Business welcomes policy aim to upgrade homes
Business welcomes policy aim to upgrade 900,000 homes
The New Zealand Business Council for Sustainable Development is welcoming reports that the Government intends offering up to 900,000 owners of pre-2000 homes $1500 grants to insulate their homes.
The Business Council says a TV3 News report of $1 billion being made available over the next 10 years to insulate homes is a great step forward, along with reports that the Government is also looking for other ways to help people upgrade, including repayments through rates, and loans from power companies and banks.
The Business Council in November released the results of a $300,000 two-year research project looking at how to improve the performance of a million of the nation's 1.6 million homes, a million of which are not fully insulated and 45% are mouldy. Nearly a quarter - 433,000 - could be making their occupants sick each year.
Additional ShapeNZ research commissioned by the Business Council in February this year found 71% of homeowners, and 61% of rental property owners, said their properties could be warmer and more comfortable. But 59% said they couldn't afford to improve them.
Given the right funding packages, like the ability to pay back upgrade costs through rates surcharges, energy savings on power bills and new bank loan packages, 670,000 homeowners said they'd improve the performance of their homes in the next 10 years.
Some, 210,000 owners would take up private loans and
public grants to upgrade in the next 12 months.
The
Business Council and public also back introducing a single
new performance rating for homes - which will provide a
value reward for those making the investment. Overseas homes
with performance ratings sell and rent faster for and for
more than non-rated homes.
The Business Council is now working with 30 companies and other organisations to lead the development of a new home performance rating.
The Business Council's home performance research project leader, Heather Stonyer, says the expected policy announcement in Thursday's Budget is great news.

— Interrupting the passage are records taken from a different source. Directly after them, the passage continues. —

import Summits.CriticalPhenomena.SAWScalingLimit.Theorems.SAWDevelopingMapHexTightReversalDefs
import Summits.CriticalPhenomena.SAWScalingLimit.Theorems.HexTight.Negative.OneScaleDiveChains

/-!
# `OneScaleDive` off criticality, part 2: the statement at fugacity `x`, counting arcs from a door, building arcs
(negative lemma for crux `HexTight`, stmt-CriticalPhenomena-5423, line `reversal-virgin-disc`, stub 2)

drefute generation 2 (refuter, 2026-08-16). Main file and discussion: `Negative/OneScaleDiveSubcritical.lean`.
Over the LANDED objects of `Theorems/SAWDevelopingMapHexTightReversalDefs.lean` (`IsHArc`, `IsVirgin`, `Straddles`):
* `arcMassAt x`, `diveMassAt x`, `stayMassAt x` and **`OneScaleDiveAt x`** — the registered `stub_oneScaleDive` with
  `x_c` replaced by `x`; `oneScaleDiveAt_critical_iff : OneScaleDiveAt x_c ↔ <stub verbatim>` is `Iff.rfl`; likewise
  `BulkOneArmDecayAt x` (the line's milestone M1) and `oneScaleDiveAt_of_bulk` (its level `m = 1` IS the dive bound);
* **`card_filter_length_eq_le`**: from a door `{u, c}` (`u ∉ Λ`) there are at most `3^{n-1}` arcs with `n` cells, and
  **`sum_pow_length_ge_le`**: `Σ_{ℓ(γ) ≥ n₁} x^{ℓ(γ)} ≤ (3x)^{n₁}/(1-3x)` for `0 ≤ x < 1/3` (any `Λ`, any end `w'`);
* **`mkArc`**: a `HexMidEdgeSAW Λ {u,c} {u',c'}` from a duplicate-free lattice chain `c … c'` in `Λ` with `u, u' ∉ Λ`,
  `u ∼ c` and `{u,c} ≠ {u',c'}` (the `edges_nodup` bookkeeping closes because `u, u' ∉ Λ`).
-/

noncomputable section

open scoped BigOperators
open Classical
open Literature.Probability.LatticeModels Literature.Probability.RandomPlanarGeometry
  Literature.Probability.RandomPlanarGeometry.SAW
open Summit.CriticalPhenomena.SAWScalingLimit.Theorems.HexTight.Reversal

namespace Summit.CriticalPhenomena.SAWScalingLimit.Cruxes.HexTight.Negative.Subcritical

/-! ## The one-scale dive statement at a general fugacity -/

/-- `Z^H_Λ(w → w')` at fugacity `x`: `Σ_{H-arcs} x^{ℓ(γ)}` (at `x = x_c` this is `Reversal.arcMass`). -/
def arcMassAt (x : ℝ) (H : SimpleGraph HexVertex) (Λ : Finset HexVertex) (w w' : Sym2 HexVertex) : ℝ :=
  ∑ γ : HexMidEdgeSAW Λ w w', if IsHArc H γ then x ^ γ.length else 0

/-- the `x`-mass of the `H`-arcs `w → w'` of `Λ` visiting the closed disc `B̄(z₀, r)`
(at `x = x_c` this is `Reversal.diveMass`). -/
def diveMassAt (x : ℝ) (H : SimpleGraph HexVertex) (Λ : Finset HexVertex) (w w' : Sym2 HexVertex)
    (z₀ : ℂ) (r : ℝ) : ℝ :=
  ∑ γ : HexMidEdgeSAW Λ w w',
    if IsHArc H γ ∧ ∃ v ∈ γ.verts, dist (hexCenter v) z₀ ≤ r then x ^ γ.length else 0

/-- the mass of the NON-diving `H`-arcs at fugacity `x`. -/
def stayMassAt (x : ℝ) (H : SimpleGraph HexVertex) (Λ : Finset HexVertex) (w w' : Sym2 HexVertex)
    (z₀ : ℂ) (r : ℝ) : ℝ :=
  ∑ γ : HexMidEdgeSAW Λ w w',
    if IsHArc H γ ∧ ¬ ∃ v ∈ γ.verts, dist (hexCenter v) z₀ ≤ r then x ^ γ.length else 0

/-- **`OneScaleDive` at fugacity `x`**: the statement of `stub_oneScaleDive` with `x_c` replaced by `x`. -/
def OneScaleDiveAt (x : ℝ) : Prop :=
  ∃ q : ℝ, 0 ≤ q ∧ q < 1 ∧ ∃ N₀ : ℝ, ∀ (H : SimpleGraph HexVertex) (Λ : Finset HexVertex)
    (z₀ : ℂ) (N : ℝ) (w w' : Sym2 HexVertex), N₀ ≤ N →
    IsVirgin H Λ z₀ N → Straddles Λ z₀ N w → Straddles Λ z₀ N w' →
    diveMassAt x H Λ w w' z₀ (N / 2) ≤ q * arcMassAt x H Λ w w'

/-- At `x = x_c`, `OneScaleDiveAt` is VERBATIM the registered stub `stub_oneScaleDive` of the line
(stated over the landed objects `Reversal.diveMass` / `Reversal.arcMass`; inside this namespace the bare
name `arcMass` would resolve to the pinned copy of `Negative/LatticeG2Defs.lean`, hence the full names). -/
theorem oneScaleDiveAt_critical_iff :
    OneScaleDiveAt hexCriticalFugacity ↔
      ∃ q : ℝ, 0 ≤ q ∧ q < 1 ∧ ∃ N₀ : ℝ, ∀ (H : SimpleGraph HexVertex) (Λ : Finset HexVertex)
        (z₀ : ℂ) (N : ℝ) (w w' : Sym2 HexVertex), N₀ ≤ N →
        IsVirgin H Λ z₀ N → Straddles Λ z₀ N w → Straddles Λ z₀ N w' →
        Summit.CriticalPhenomena.SAWScalingLimit.Theorems.HexTight.Reversal.diveMass H Λ w w' z₀ (N / 2) ≤
          q * Summit.CriticalPhenomena.SAWScalingLimit.Theorems.HexTight.Reversal.arcMass H Λ w w' :=
  Iff.rfl

/-- **`BulkOneArmDecay` at fugacity `x`**: the line's milestone M1 (`bulkOneArmDecay_of`, proved there from
`DiveRecursion` + `OneScaleDive`) with `x_c` replaced by `x`. -/
def BulkOneArmDecayAt (x : ℝ) : Prop :=
  ∃ q : ℝ, 0 ≤ q ∧ q < 1 ∧ ∃ N₀ : ℝ, ∀ (m : ℕ) (H : SimpleGraph HexVertex)
    (Λ : Finset HexVertex) (z₀ : ℂ) (N : ℝ) (w w' : Sym2 HexVertex), N₀ ≤ N →
    IsVirgin H Λ z₀ (2 ^ m * N) → Straddles Λ z₀ (2 ^ m * N) w →
    Straddles Λ z₀ (2 ^ m * N) w' →
    diveMassAt x H Λ w w' z₀ N ≤ q ^ m * arcMassAt x H Λ w w'

/-- At `x = x_c`, `BulkOneArmDecayAt` is VERBATIM the line's `BulkOneArmDecay`. -/
theorem bulkOneArmDecayAt_critical_iff :
    BulkOneArmDecayAt hexCriticalFugacity ↔
      ∃ q : ℝ, 0 ≤ q ∧ q < 1 ∧ ∃ N₀ : ℝ, ∀ (m : ℕ) (H : SimpleGraph HexVertex)
        (Λ : Finset HexVertex) (z₀ : ℂ) (N : ℝ) (w w' : Sym2 HexVertex), N₀ ≤ N →
        IsVirgin H Λ z₀ (2 ^ m * N) → Straddles Λ z₀ (2 ^ m * N) w →
        Straddles Λ z₀ (2 ^ m * N) w' →
        Summit.CriticalPhenomena.SAWScalingLimit.Theorems.HexTight.Reversal.diveMass H Λ w w' z₀ N ≤
          q ^ m * Summit.CriticalPhenomena.SAWScalingLimit.Theorems.HexTight.Reversal.arcMass H Λ w w' :=
  Iff.rfl

/-- the one-arm decay at level `m = 1` is the one-scale dive bound (at every fugacity) -/
theorem oneScaleDiveAt_of_bulk {x : ℝ} (h : BulkOneArmDecayAt x) : OneScaleDiveAt x := by
  obtain ⟨q, hq0, hq1, N₀, h⟩ := h
  refine ⟨q, hq0, hq1, 2 * N₀, fun H Λ z₀ N w w' hN hV hw hw' => ?_⟩
  have e : (2 : ℝ) ^ 1 * (N / 2) = N := by ring
  have key := h 1 H Λ z₀ (N / 2) w w' (by linarith) (by rw [e]; exact hV) (by rw [e]; exact hw)
    (by rw [e]; exact hw')
  simpa only [pow_one] using key

variable {x : ℝ} {H : SimpleGraph HexVertex} {Λ : Finset HexVertex} {w w' : Sym2 HexVertex}
  {z₀ : ℂ} {r : ℝ}

/-- arc mass = dive mass + stay mass (termwise). -/
theorem arcMassAt_eq_add (x : ℝ) (H : SimpleGraph HexVertex) (Λ : Finset HexVertex)
    (w w' : Sym2 HexVertex) (z₀ : ℂ) (r : ℝ) :
    arcMassAt x H Λ w w' = diveMassAt x H Λ w w' z₀ r + stayMassAt x H Λ w w' z₀ r := by
  unfold arcMassAt diveMassAt stayMassAt
  rw [← Finset.sum_add_distrib]
  refine Finset.sum_congr rfl fun γ _ => ?_
  by_cases hA : IsHArc H γ
  · by_cases hB : ∃ v ∈ γ.verts, dist (hexCenter v) z₀ ≤ r
    · rw [if_pos hA, if_pos ⟨hA, hB⟩, if_neg (fun h => h.2 hB), add_zero]
    · rw [if_pos hA, if_neg (fun h => hB h.2), if_pos ⟨hA, hB⟩, zero_add]
  · rw [if_neg hA, if_neg (fun h => hA h.1), if_neg (fun h => hA h.1), add_zero]

/-- In a domain `Λ`, from a door `w = {u, c}` with `u ∉ Λ`: every nonempty arc starts at `c`. -/
theorem head_eq_of_door {u c : HexVertex} (hu : u ∉ Λ) (γ : HexMidEdgeSAW Λ s(u, c) w')
    (hne : γ.verts ≠ []) : γ.verts.head hne = c := by
  have hmem := γ.head_mem (γ.verts.head hne) (List.head?_eq_some_head hne)
  rcases Sym2.mem_iff.1 hmem with h | h
  · exact absurd (h ▸ γ.subset _ (List.head_mem hne)) hu
  · exact h

/-- **at most `3^{n-1}` arcs with `n` cells from a door** -/
theorem card_filter_length_eq_le {u c : HexVertex} (hu : u ∉ Λ) (n : ℕ) :
    (Finset.univ.filter fun γ : HexMidEdgeSAW Λ s(u, c) w' => γ.length = n).card ≤ 3 ^ (n - 1) := by
  classical
  rw [← Fintype.card_subtype]
  have hlen : ∀ γ : {γ : HexMidEdgeSAW Λ s(u, c) w' // γ.length = n},
      (code γ.1.verts).length = n - 1 := by
    rintro ⟨γ, hγ⟩
    rcases h : γ.verts with _ | ⟨a, l⟩
    · have : γ.length = 0 := by simp [HexMidEdgeSAW.length, h]
      simp only [code, List.length_nil]
      omega
    · rw [length_code]
      have : γ.length = l.length + 1 := by simp [HexMidEdgeSAW.length, h]
      omega
  let f : {γ : HexMidEdgeSAW Λ s(u, c) w' // γ.length = n} → List.Vector (Fin 3) (n - 1) :=
    fun γ => ⟨code γ.1.verts, hlen γ⟩
  have hf : Function.Injective f := by
    rintro ⟨γ₁, hγ₁⟩ ⟨γ₂, hγ₂⟩ heq
    have heq' : code γ₁.verts = code γ₂.verts := congrArg Subtype.val heq
    rw [Subtype.mk.injEq]
    apply HexMidEdgeSAW.ext
    rcases h₁ : γ₁.verts with _ | ⟨a₁, l₁⟩ <;> rcases h₂ : γ₂.verts with _ | ⟨a₂, l₂⟩
    · rfl
    · exfalso
      have e1 : γ₁.length = 0 := by simp [HexMidEdgeSAW.length, h₁]
      have e2 : γ₂.length = l₂.length + 1 := by simp [HexMidEdgeSAW.length, h₂]
      omega
    · exfalso
      have e1 : γ₁.length = l₁.length + 1 := by simp [HexMidEdgeSAW.length, h₁]
      have e2 : γ₂.length = 0 := by simp [HexMidEdgeSAW.length, h₂]
      omega
    · have ha₁ : a₁ = c := by
        have := head_eq_of_door (w' := w') hu γ₁ (by rw [h₁]; simp)
        simpa [h₁] using this
      have ha₂ : a₂ = c := by
        have := head_eq_of_door (w' := w') hu γ₂ (by rw [h₂]; simp)
        simpa [h₂] using this
      rw [ha₁] at h₁ ⊢
      rw [ha₂] at h₂ ⊢
      have hc₁ : (c :: l₁).IsChain hexGraph.Adj := h₁ ▸ γ₁.isChain
      have hc₂ : (c :: l₂).IsChain hexGraph.Adj := h₂ ▸ γ₂.isChain
      rw [h₁, h₂] at heq'
      rw [← decode_code l₁ c hc₁, ← decode_code l₂ c hc₂, heq']
  calc Fintype.card {γ : HexMidEdgeSAW Λ s(u, c) w' // γ.length = n}
      ≤ Fintype.card (List.Vector (Fin 3) (n - 1)) := Fintype.card_le_of_injective f hf
    _ = 3 ^ (n - 1) := by rw [card_vector, Fintype.card_fin]

/-- an arc has at most `|Λ|` cells -/
theorem length_le_card (γ : HexMidEdgeSAW Λ w w') : γ.length ≤ Λ.card := by
  rw [HexMidEdgeSAW.length, ← List.toFinset_card_of_nodup γ.nodup]
  exact Finset.card_le_card fun v hv => γ.subset v (List.mem_toFinset.1 hv)

/-- **the mass of the long arcs from a door**: `Σ_{ℓ(γ) ≥ n₁} x^{ℓ(γ)} ≤ (3x)^{n₁} / (1 - 3x)`. -/
theorem sum_pow_length_ge_le {u c : HexVertex} (hu : u ∉ Λ) {x : ℝ} (hx : 0 ≤ x) (h3x : 3 * x < 1)
    (n₁ : ℕ) :
    (∑ γ : HexMidEdgeSAW Λ s(u, c) w', if n₁ ≤ γ.length then x ^ γ.length else 0) ≤
      (3 * x) ^ n₁ / (1 - 3 * x) := by
  classical
  set B := Λ.card + 1 with hB
  have hfib : ∀ γ : HexMidEdgeSAW Λ s(u, c) w', (if n₁ ≤ γ.length then x ^ γ.length else 0) =
      ∑ n ∈ Finset.Ico n₁ B, if γ.length = n then x ^ n else 0 := by
    intro γ
    rw [Finset.sum_ite_eq]
    have hlt : γ.length < B := Nat.lt_succ_of_le (length_le_card γ)
    by_cases hn : n₁ ≤ γ.length
    · rw [if_pos hn, if_pos (Finset.mem_Ico.2 ⟨hn, hlt⟩)]
    · rw [if_neg hn, if_neg (fun h => hn (Finset.mem_Ico.1 h).1)]
  rw [Finset.sum_congr rfl (fun γ _ => hfib γ), Finset.sum_comm]
  have h3x0 : 0 ≤ 3 * x := by positivity
  refine le_trans (Finset.sum_le_sum fun n hn => ?_) (geom_sum_Ico_le_of_lt_one h3x0 h3x)
  have hcount : (∑ γ : HexMidEdgeSAW Λ s(u, c) w', if γ.length = n then x ^ n else (0 : ℝ)) =
      ((Finset.univ.filter fun γ : HexMidEdgeSAW Λ s(u, c) w' => γ.length = n).card : ℝ) * x ^ n := by
    rw [Finset.sum_ite, Finset.sum_const_zero, add_zero, Finset.sum_const, nsmul_eq_mul]
  rw [hcount]
  have hcard := card_filter_length_eq_le (w' := w') (Λ := Λ) (c := c) hu n
  calc ((Finset.univ.filter fun γ : HexMidEdgeSAW Λ s(u, c) w' => γ.length = n).card : ℝ) * x ^ n
      ≤ (3 : ℝ) ^ (n - 1) * x ^ n :=
        mul_le_mul_of_nonneg_right (by exact_mod_cast hcard) (pow_nonneg hx n)
    _ ≤ 3 ^ n * x ^ n :=
        mul_le_mul_of_nonneg_right (pow_le_pow_right₀ (by norm_num) (Nat.sub_le n 1)) (pow_nonneg hx n)
    _ = (3 * x) ^ n := by rw [mul_pow]

/-! ## Building a door-to-door arc from a duplicate-free lattice chain -/

/-- the consecutive-pair edges of a list have their endpoints in the list -/
theorem mem_of_mem_zipWith_mk : ∀ (l : List HexVertex) (e : Sym2 HexVertex),
    e ∈ List.zipWith (fun a b => s(a, b)) l l.tail → ∀ z ∈ e, z ∈ l
  | [], e, he => by simp at he
  | [a], e, he => by simp at he
  | a :: b :: l, e, he => by
    simp only [List.tail_cons, List.zipWith_cons_cons, List.mem_cons] at he
    intro z hz
    rcases he with rfl | he
    · rcases Sym2.mem_iff.1 hz with rfl | rfl <;> simp
    · exact List.mem_cons_of_mem a (mem_of_mem_zipWith_mk (b :: l) e he z hz)

/-- a duplicate-free list has duplicate-free consecutive-pair edges -/
theorem nodup_zipWith_mk : ∀ (l : List HexVertex), l.Nodup →
    (List.zipWith (fun a b => s(a, b)) l l.tail).Nodup
  | [], _ => by simp
  | [a], _ => by simp
  | a :: b :: l, h => by
    have hn : (b :: l).Nodup := h.of_cons
    have ha : a ∉ b :: l := (List.nodup_cons.1 h).1
    simp only [List.tail_cons, List.zipWith_cons_cons, List.nodup_cons]
    refine ⟨fun hmem => ha ?_, nodup_zipWith_mk (b :: l) hn⟩
    exact mem_of_mem_zipWith_mk (b :: l) _ hmem a (Sym2.mem_mk_left a b)

/-- **a door-to-door arc from a duplicate-free lattice chain** whose end cells are `c`, `c'`, with
outside cells `u, u' ∉ Λ` (`u ∼ c`) and distinct doors. -/
def mkArc (l : List HexVertex) (hl : l ≠ []) (hnd : l.Nodup) (hc : l.IsChain hexGraph.Adj)
    (hΛ : ∀ v ∈ l, v ∈ Λ) {u u' c c' : HexVertex} (hu : u ∉ Λ) (hu' : u' ∉ Λ)
    (hhead : l.head hl = c) (hlast : l.getLast hl = c')
    (hadj : hexGraph.Adj u c) (hne : s(u, c) ≠ s(u', c')) :
    HexMidEdgeSAW Λ s(u, c) s(u', c') where
  verts := l
  subset := hΛ
  nodup := hnd
  isChain := hc
  head_mem v hv := by
    rw [List.head?_eq_some_head hl, Option.some.injEq] at hv
    rw [← hv, hhead]
    exact Sym2.mem_mk_right u c
  getLast_mem v hv := by
    rw [List.getLast?_eq_some_getLast hl, Option.some.injEq] at hv
    rw [← hv, hlast]
    exact Sym2.mem_mk_right u' c'
  eq_of_nil h := absurd h hl
  edges_nodup _ := by
    have hw' : s(u', c') ∉ List.zipWith (fun a b => s(a, b)) l l.tail := fun h =>
      hu' (hΛ u' (mem_of_mem_zipWith_mk l _ h u' (Sym2.mem_mk_left u' c')))
    have hw : s(u, c) ∉ List.zipWith (fun a b => s(a, b)) l l.tail := fun h =>
      hu (hΛ u (mem_of_mem_zipWith_mk l _ h u (Sym2.mem_mk_left u c)))
    rw [List.nodup_append_comm, List.singleton_append, List.nodup_cons, List.nodup_cons, List.mem_cons,
      not_or]
    exact ⟨⟨hne.symm, hw'⟩, hw, nodup_zipWith_mk l hnd⟩
  fst_mem := ⟨(SimpleGraph.mem_edgeSet hexGraph).2 hadj, c, Sym2.mem_mk_right u c,
    hΛ c (hhead ▸ List.head_mem hl)⟩

/-- the cells of `mkArc` -/
@[simp] theorem mkArc_verts (l : List HexVertex) (hl : l ≠ []) (hnd : l.Nodup)
    (hc : l.IsChain hexGraph.Adj) (hΛ : ∀ v ∈ l, v ∈ Λ) {u u' c c' : HexVertex} (hu : u ∉ Λ)
    (hu' : u' ∉ Λ) (hhead : l.head hl = c) (hlast : l.getLast hl = c') (hadj : hexGraph.Adj u c)
    (hne : s(u, c) ≠ s(u', c')) :
    (mkArc l hl hnd hc hΛ hu hu' hhead hlast hadj hne).verts = l := rfl

/-- from a door `{u', c'}` at the end (`u' ∉ Λ`): every nonempty arc ends at `c'` -/
theorem getLast_eq_of_door {u' c' : HexVertex} (hu' : u' ∉ Λ) (γ : HexMidEdgeSAW Λ w s(u', c'))
    (hne : γ.verts ≠ []) : γ.verts.getLast hne = c' := by
  have hmem := γ.getLast_mem (γ.verts.getLast hne) (List.getLast?_eq_some_getLast hne)
  rcases Sym2.mem_iff.1 hmem with h | h
  · exact absurd (h ▸ γ.subset _ (List.getLast_mem hne)) hu'
  · exact h


end Summit.CriticalPhenomena.SAWScalingLimit.Cruxes.HexTight.Negative.Subcritical

end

"We have an opportunity to achieve a step change in home performance. We now spend $475 million a year heating the streets - the energy that's wasted when a home is inadequately insulated. By making homes warmer, drier and more energy efficient, using a combination of insulation and double glazing , the country can also avoid sending 50 people a day to hospital with respiratory illnesses (saving $54 million a year) .
"We can also cut sick days off work by 180,000 a year (lifting production by $17 million a year).
"We're looking forward to seeing the fine detail in the Budget. We hope, in concert with the Government, business and other concerned organisations, we can get private funding and performance rating systems in behind the grants policy," Heather Stonyer says.